Happy New Year! Happy 2012!
It’s funny how messages can come to us–often in the most unexpected of ways and times. The New Year, with all its overflowing energy and positivity and hope, is always a good time to receive messages. And because I’ve specifically asked for them, I’m keeping myself open to new input from the Universe.
This time, it spoke to me through an animated movie called Tangled.
So there I was, waiting for the clock to strike Twelve, while watching whatever was on at Star Movies. Tangled, as I discovered, is a different take on the story of Rapunzel, the princess who has been kept in a tower for 18 years and whose (extremely) long hair possessed magical powers.
In the story woven by the creators of Tangled, Rapunzel for 18 years has been watching from her window an annual light show caused by the sending out of thousands of lanterns onto the nighttime sky. It has been a long-held dream of hers to see the lights from outside her tower. Thanks to a runaway thief–not a prince–named “Flynn Rider” (“Eugene” in his non-thieving life), Rapunzel manages to escape and prime herself for the show of her life.
Shortly before the light show, while on a boat by the river (which Eugene had said would give Rapunzel “the best seats in the house”), Rapunzel turns anxious and asks Eugene (and I loosely paraphrase based on what I remember from the dialogue):
“I’ve dreamed about this my whole life. What if it’s not like what I expected it to be?”
“It will be,” Eugene reassures her.
“What if it is? What next?”
“You go find yourself a new dream.”
At that moment, it hit me. What if this dream phase is over for me and it’s time to move to a new one?

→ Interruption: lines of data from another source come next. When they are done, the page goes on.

variable (E M) in
/-- Discharge of the named fact `Voisin2002_closedForm_top_zero_not_exact`: **a non-zero holomorphic
form of top degree on a compact complex manifold is not exact** (Voisin (2002), Cor. 7.6 with
Prop. 7.5, case `p = n`; the Kähler hypothesis of the fact is not used). Proof (the elementary one
recorded in the fact's docstring, `∫_X i^{n²} η ∧ η̄ > 0` and Stokes): if `η = dβ`, the real top form
`Ω = Re(c₀ · η ∧ η̄)` (`c₀ = \overline{(-2i)^n}`) is exact — `η ∧ η̄ = d(β ∧ η̄)` by the Leibniz rule
(`MextDerivWedge_holds`) and `dη̄ = \overline{dη} = 0` (`mextDeriv_conj_holds`), and `d` is `ℂ`-linear
and commutes with `Re` — so `∫_M Ω = 0` by Stokes on the closed manifold `M`
(`MForm.integral_eq_zero_of_mem_exactSmoothForms_holds`, for the constant orientation of the complex
manifold, `isContinuousOrientation_const`); but pointwise `η = η(e) det_e` (`IsOfType.apply_eq_smul_cdetL`)
so `Ω = |η(e)|² ψ₀` with `ψ₀ = Re(c₀ det_e ∧ \overline{det_e})`, `ψ₀(e, ie) = 4^n > 0`
(`reCLM_wedge_conj_smul_cdetL`, `reCLM_wedge_conj_cdetL_apply_append_pos`), whence every chart
integrand of `∫_M Ω` is `ρᵢ · det(Jacobian) · |η(e)|² · |ψ₀(e₁,…)| ≥ 0`, positive near a point where
`η ≠ 0`, and `∫_M Ω > 0` (`integral_pos_of_chartIntegrand_nonneg`) — a contradiction.
[cite: VoisinHodgeI2002, Prop. 7.5 and Cor. 7.6 (p = n)] -/
theorem Voisin2002_closedForm_top_zero_not_exact_holds :
    Voisin2002_closedForm_top_zero_not_exact E M := by
  intro _ _ _ _ _ n hn η hηs hηc hηt hη0 hηex
  cases n with
  | zero => exact hη0 ((Submodule.mem_bot ℂ).1 hηex)
  | succ m =>
  obtain ⟨β, hβ, rfl⟩ := exists_eq_mextDeriv_of_mem_cexactSmoothForms hηex
  classical
  -- measurable structure and real dimension of the model
  letI : MeasurableSpace E := borel E
  haveI : BorelSpace E := ⟨rfl⟩
  haveI hfact : Fact (finrank ℝ E = (m + 1) + (m + 1)) :=
    ⟨by rw [finrank_real_of_complex, hn, two_mul]⟩
  -- notation
  set mb := Literature.NumberTheory.Transcendental.modelBasis E ((m + 1) + (m + 1)) with hmb
  set ρ := Literature.NumberTheory.Transcendental.chartPartitionOfUnity 𝓘(ℝ, E) M with hρ
  have hηs' : Literature.Geometry.Kaehler.IsSmoothForm (Literature.Geometry.Kaehler.mextDeriv β) := hηs
  have hηcs : Literature.Geometry.Kaehler.IsSmoothForm (Literature.Geometry.Kaehler.mextDeriv β).conj :=
    Literature.NumberTheory.Transcendental.isSmoothForm_conj hηs'
  -- a complex basis, the reference top form `ψ₀ = Re(c₀ det ∧ conj det)` and the orientation
  obtain ⟨e⟩ : Nonempty (Module.Basis (Fin (m + 1)) ℂ E) := ⟨Module.finBasisOfFinrankEq ℂ E hn⟩
  obtain ⟨c₀, hc₀⟩ : ∃ c₀ : ℂ, c₀ = starRingEnd ℂ ((-2 * Complex.I) ^ (m + 1)) := ⟨_, rfl⟩
  obtain ⟨ψ₀, hψ₀⟩ : ∃ ψ₀ : E [⋀^Fin ((m + 1) + (m + 1))]→L[ℝ] ℝ,
      ψ₀ = Complex.reCLM.compContinuousAlternatingMap
        (c₀ • ((Literature.NumberTheory.Transcendental.cdetL e).wedge
          ((Complex.conjCLE : ℂ →L[ℝ] ℂ).compContinuousAlternatingMap
            (Literature.NumberTheory.Transcendental.cdetL e)))) := ⟨_, rfl⟩
  have hψ₀b₀ : 0 < ψ₀ (Fin.append e (fun j ↦ Complex.I • e j)) := by
    rw [hψ₀, hc₀]
    exact Literature.NumberTheory.Transcendental.reCLM_wedge_conj_cdetL_apply_append_pos e
  have hψ₀ne : ψ₀.toAlternatingMap ≠ 0 := fun h ↦ by
    have : ψ₀ (Fin.append e (fun j ↦ Complex.I • e j)) = 0 := by
      rw [← ContinuousAlternatingMap.coe_toAlternatingMap, h, AlternatingMap.zero_apply]
    exact hψ₀b₀.ne' this
  have hψ₀mb : ψ₀ mb ≠ 0 := apply_basis_ne_zero_of_ne_zero mb hψ₀ne
  obtain ⟨o₀, ho₀⟩ : ∃ o₀ : Orientation ℝ E (Fin ((m + 1) + (m + 1))),
      o₀ = rayOfNeZero ℝ _ hψ₀ne := ⟨_, rfl⟩
  have ho : Literature.NumberTheory.Transcendental.IsContinuousOrientation (I := 𝓘(ℝ, E)) (M := M)
      (fun _ ↦ o₀) := isContinuousOrientation_const o₀
  obtain ⟨r, hr, hrψ⟩ : ∃ r : ℝ, 0 < r ∧ o₀.someVector = r • ψ₀.toAlternatingMap :=
    ((ray_eq_iff (Module.Ray.someVector_ne_zero o₀) hψ₀ne).1
      (by rw [Module.Ray.someVector_ray, ho₀])).exists_pos_right
        (Module.Ray.someVector_ne_zero o₀) hψ₀ne
  -- the real top form `Ω = Re(c₀ · η ∧ η̄)`
  obtain ⟨Ω, hΩ⟩ : ∃ Ω : Literature.Geometry.Kaehler.MForm 𝓘(ℝ, E) M ℝ ((m + 1) + (m + 1)),
      Ω = (c₀ • ((Literature.Geometry.Kaehler.mextDeriv β).wedge
        (Literature.Geometry.Kaehler.mextDeriv β).conj)).re := ⟨_, rfl⟩
  have hΩs : Literature.Geometry.Kaehler.IsSmoothForm Ω := by
    rw [hΩ]
    exact ((Literature.NumberTheory.Transcendental.IsSmoothFormWedge_holds 𝓘(ℝ, E) M ℂ hηs'
      hηcs).smul_complex c₀).re
  -- pointwise: `Ω x = |η x (e)|² ψ₀`
  have hΩx : ∀ (x : M) (v : Fin ((m + 1) + (m + 1)) → E),
      Ω x v = Complex.normSq (Literature.Geometry.Kaehler.mextDeriv β x e) * ψ₀ v := by
    intro x v
    have hw := hηt.apply_eq_smul_cdetL e x
    have key := congrArg (fun w : E [⋀^Fin ((m + 1) + (m + 1))]→L[ℝ] ℝ ↦ w v)
      (Literature.NumberTheory.Transcendental.reCLM_wedge_conj_smul_cdetL e c₀
        (Literature.Geometry.Kaehler.mextDeriv β x e))
    simp only [ContinuousAlternatingMap.smul_apply, smul_eq_mul] at key
    rw [hΩ, hψ₀]
    refine Eq.trans ?_ key
    exact congrArg (fun φ : E [⋀^Fin (m + 1)]→L[ℝ] ℂ ↦
      (Complex.reCLM.compContinuousAlternatingMap (c₀ • (φ.wedge
        ((Complex.conjCLE : ℂ →L[ℝ] ℂ).compContinuousAlternatingMap φ)))) v) hw
  -- exactness of `Ω`: Leibniz and `dη̄ = 0`
  have hconj0 : Literature.Geometry.Kaehler.mextDeriv (Literature.Geometry.Kaehler.mextDeriv β).conj = 0 := by
    rw [Literature.NumberTheory.Transcendental.mextDeriv_conj_holds]
    rw [show Literature.Geometry.Kaehler.mextDeriv (Literature.Geometry.Kaehler.mextDeriv β) = 0 from hηc]
    exact Literature.Geometry.Kaehler.MForm.conj_zero
  have hL := Literature.NumberTheory.Transcendental.MextDerivWedge_holds 𝓘(ℝ, E) M ℂ hβ hηcs
  rw [hconj0, Literature.Geometry.Kaehler.MForm.wedge_zero, smul_zero, add_zero] at hL
  have hΩex : Ω ∈ Literature.Geometry.Kaehler.exactSmoothForms 𝓘(ℝ, E) M ℝ ((m + 1) + (m + 1)) := by
    have h1 : Ω.castDeg (Nat.add_right_comm m 1 (m + 1)) =
        (Literature.Geometry.Kaehler.mextDeriv
          (c₀ • β.wedge (Literature.Geometry.Kaehler.mextDeriv β).conj)).re := by
      rw [Literature.NumberTheory.Transcendental.mextDeriv_smul_complex_holds, hL, hΩ]
      rfl
    have h2 : Ω.castDeg (Nat.add_right_comm m 1 (m + 1)) ∈
        Literature.Geometry.Kaehler.exactSmoothForms 𝓘(ℝ, E) M ℝ (m + (m + 1) + 1) := by
      rw [h1]
      exact re_mextDeriv_mem_exactSmoothForms
        ((Literature.NumberTheory.Transcendental.IsSmoothFormWedge_holds 𝓘(ℝ, E) M ℂ hβ hηcs).smul_complex
          c₀)
    have h3 := Literature.NumberTheory.Transcendental.castDeg_mem_exactSmoothForms
      (Nat.add_right_comm m 1 (m + 1)).symm h2
    rwa [Literature.Geometry.Kaehler.MForm.castDeg_castDeg, Literature.Geometry.Kaehler.MForm.castDeg_rfl]
      at h3
  -- Stokes: `∫ Ω = 0`
  have h0 : Ω.integral (fun _ ↦ o₀) = 0 :=
    Literature.Geometry.Kaehler.MForm.integral_eq_zero_of_mem_exactSmoothForms_holds
      (o := fun _ ↦ o₀) ho hΩex
  -- the chart integrands of `∫ Ω`, at the chart point of `z ∈ source`
  have hsv : Real.sign (o₀.someVector mb) = Real.sign (ψ₀ mb) := by
    rw [hrψ, AlternatingMap.smul_apply, ContinuousAlternatingMap.coe_toAlternatingMap, smul_eq_mul,
      Literature.NumberTheory.Transcendental.real_sign_mul, Real.sign_of_pos hr, one_mul]
  have hformula : ∀ (i z : M), z ∈ (extChartAt 𝓘(ℝ, E) i).source →
      Literature.NumberTheory.Transcendental.chartSign (I := 𝓘(ℝ, E)) (M := M) (fun _ ↦ o₀) i
          (extChartAt 𝓘(ℝ, E) i z) *
        ρ i ((extChartAt 𝓘(ℝ, E) i).symm (extChartAt 𝓘(ℝ, E) i z)) *
          Ω.inChart i (extChartAt 𝓘(ℝ, E) i z) mb =
      ρ i z * LinearMap.det (tangentCoordChange 𝓘(ℝ, E) i z z : E →ₗ[ℝ] E) *
        Complex.normSq (Literature.Geometry.Kaehler.mextDeriv β z e) * |ψ₀ mb| := by
    intro i z hz
    have hin : Ω.inChart i (extChartAt 𝓘(ℝ, E) i z) mb =
        LinearMap.det (tangentCoordChange 𝓘(ℝ, E) i z z : E →ₗ[ℝ] E) * Ω z mb := by
      rw [Literature.Geometry.Kaehler.MForm.inChart_eq_of_mem_target _
          ((extChartAt 𝓘(ℝ, E) i).map_source hz),
        (extChartAt 𝓘(ℝ, E) i).left_inv hz, ContinuousAlternatingMap.compContinuousLinearMap_apply]
      exact Literature.NumberTheory.Transcendental.ContinuousAlternatingMap.apply_comp_eq_det_mul mb _ _ _
    rw [chartSign_const_extChartAt o₀ hz, hsv, hin, (extChartAt 𝓘(ℝ, E) i).left_inv hz, hΩx z mb,
      ← Literature.NumberTheory.Transcendental.real_sign_mul_self (ψ₀ mb)]
    ring
  -- positivity: `0 < ∫ Ω`
  have hpos : 0 < Ω.integral (fun _ ↦ o₀) := by
    refine integral_pos_of_chartIntegrand_nonneg ho hΩs (fun i y hy ↦ ?_) ?_
    · have hz : (extChartAt 𝓘(ℝ, E) i).symm y ∈ (extChartAt 𝓘(ℝ, E) i).source :=
        (extChartAt 𝓘(ℝ, E) i).map_target hy
      rw [← (extChartAt 𝓘(ℝ, E) i).right_inv hy, hformula i _ hz]
      exact mul_nonneg (mul_nonneg (mul_nonneg (ρ.nonneg i _)
        (det_tangentCoordChange_self_pos (M := M) i hz).le) (Complex.normSq_nonneg _)) (abs_nonneg _)
    · obtain ⟨x₀, hx₀⟩ : ∃ x₀, Literature.Geometry.Kaehler.mextDeriv β x₀ ≠ 0 := Function.ne_iff.1 hη0
      have hsum := ρ.sum_eq_one (Set.mem_univ x₀)
      obtain ⟨i₀, hi₀⟩ : ∃ i₀, ρ i₀ x₀ ≠ 0 := by
        by_contra h
        push Not at h
        rw [finsum_congr h, finsum_zero] at hsum
        exact zero_ne_one hsum
      have hρpos : 0 < ρ i₀ x₀ := lt_of_le_of_ne (ρ.nonneg i₀ x₀) (Ne.symm hi₀)
      have hxs : x₀ ∈ (extChartAt 𝓘(ℝ, E) i₀).source := by
        rw [extChartAt_source]
        exact Literature.NumberTheory.Transcendental.chartPartitionOfUnity_isSubordinate i₀
          (subset_tsupport _ hi₀)
      have hηe : Literature.Geometry.Kaehler.mextDeriv β x₀ e ≠ 0 := by
        intro h0e
        apply hx₀
        have hw := hηt.apply_eq_smul_cdetL e x₀
        rw [h0e] at hw
        exact hw.trans (zero_smul ℂ _)
      refine ⟨i₀, extChartAt 𝓘(ℝ, E) i₀ x₀, (extChartAt 𝓘(ℝ, E) i₀).map_source hxs, ?_⟩
      rw [hformula i₀ _ hxs]
      exact mul_pos (mul_pos (mul_pos hρpos (det_tangentCoordChange_self_pos (M := M) i₀ hxs))
        (Complex.normSq_pos.2 hηe)) (abs_pos.2 hψ₀mb)
  exact absurd h0 hpos.ne'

What if I’ve gone as far as I could for this particular dream but now have to leave it in order to pursue other dreams? People grow up, change, evolve–why can’t dreams?
A large part of me hurt to realize this because I know that letting go of this dream will mean letting a big part of myself die, possibly hurting a lot of people in the process. But I also can no longer pretend that what I used to want a few years ago still holds true now. Maybe there are still parts that I want, but maybe there are also parts that need to change.
All growing up involves some pain, right? But won’t it be more painful to hold ourselves back and just let ourselves wither away?
Then, as with many animated movies, the theme song came on and I just had to jot down the chorus:
And at last I see the light
And it’s like the fog has lifted
And at last I see the light
And it’s like the sky is new
And it’s warm and real and bright
And the world has somehow shifted
All I want
Everything is different
Now that I see you
A new year has arrived; new energies are upon us. And maybe, just maybe, the time is ripe to find a new dream.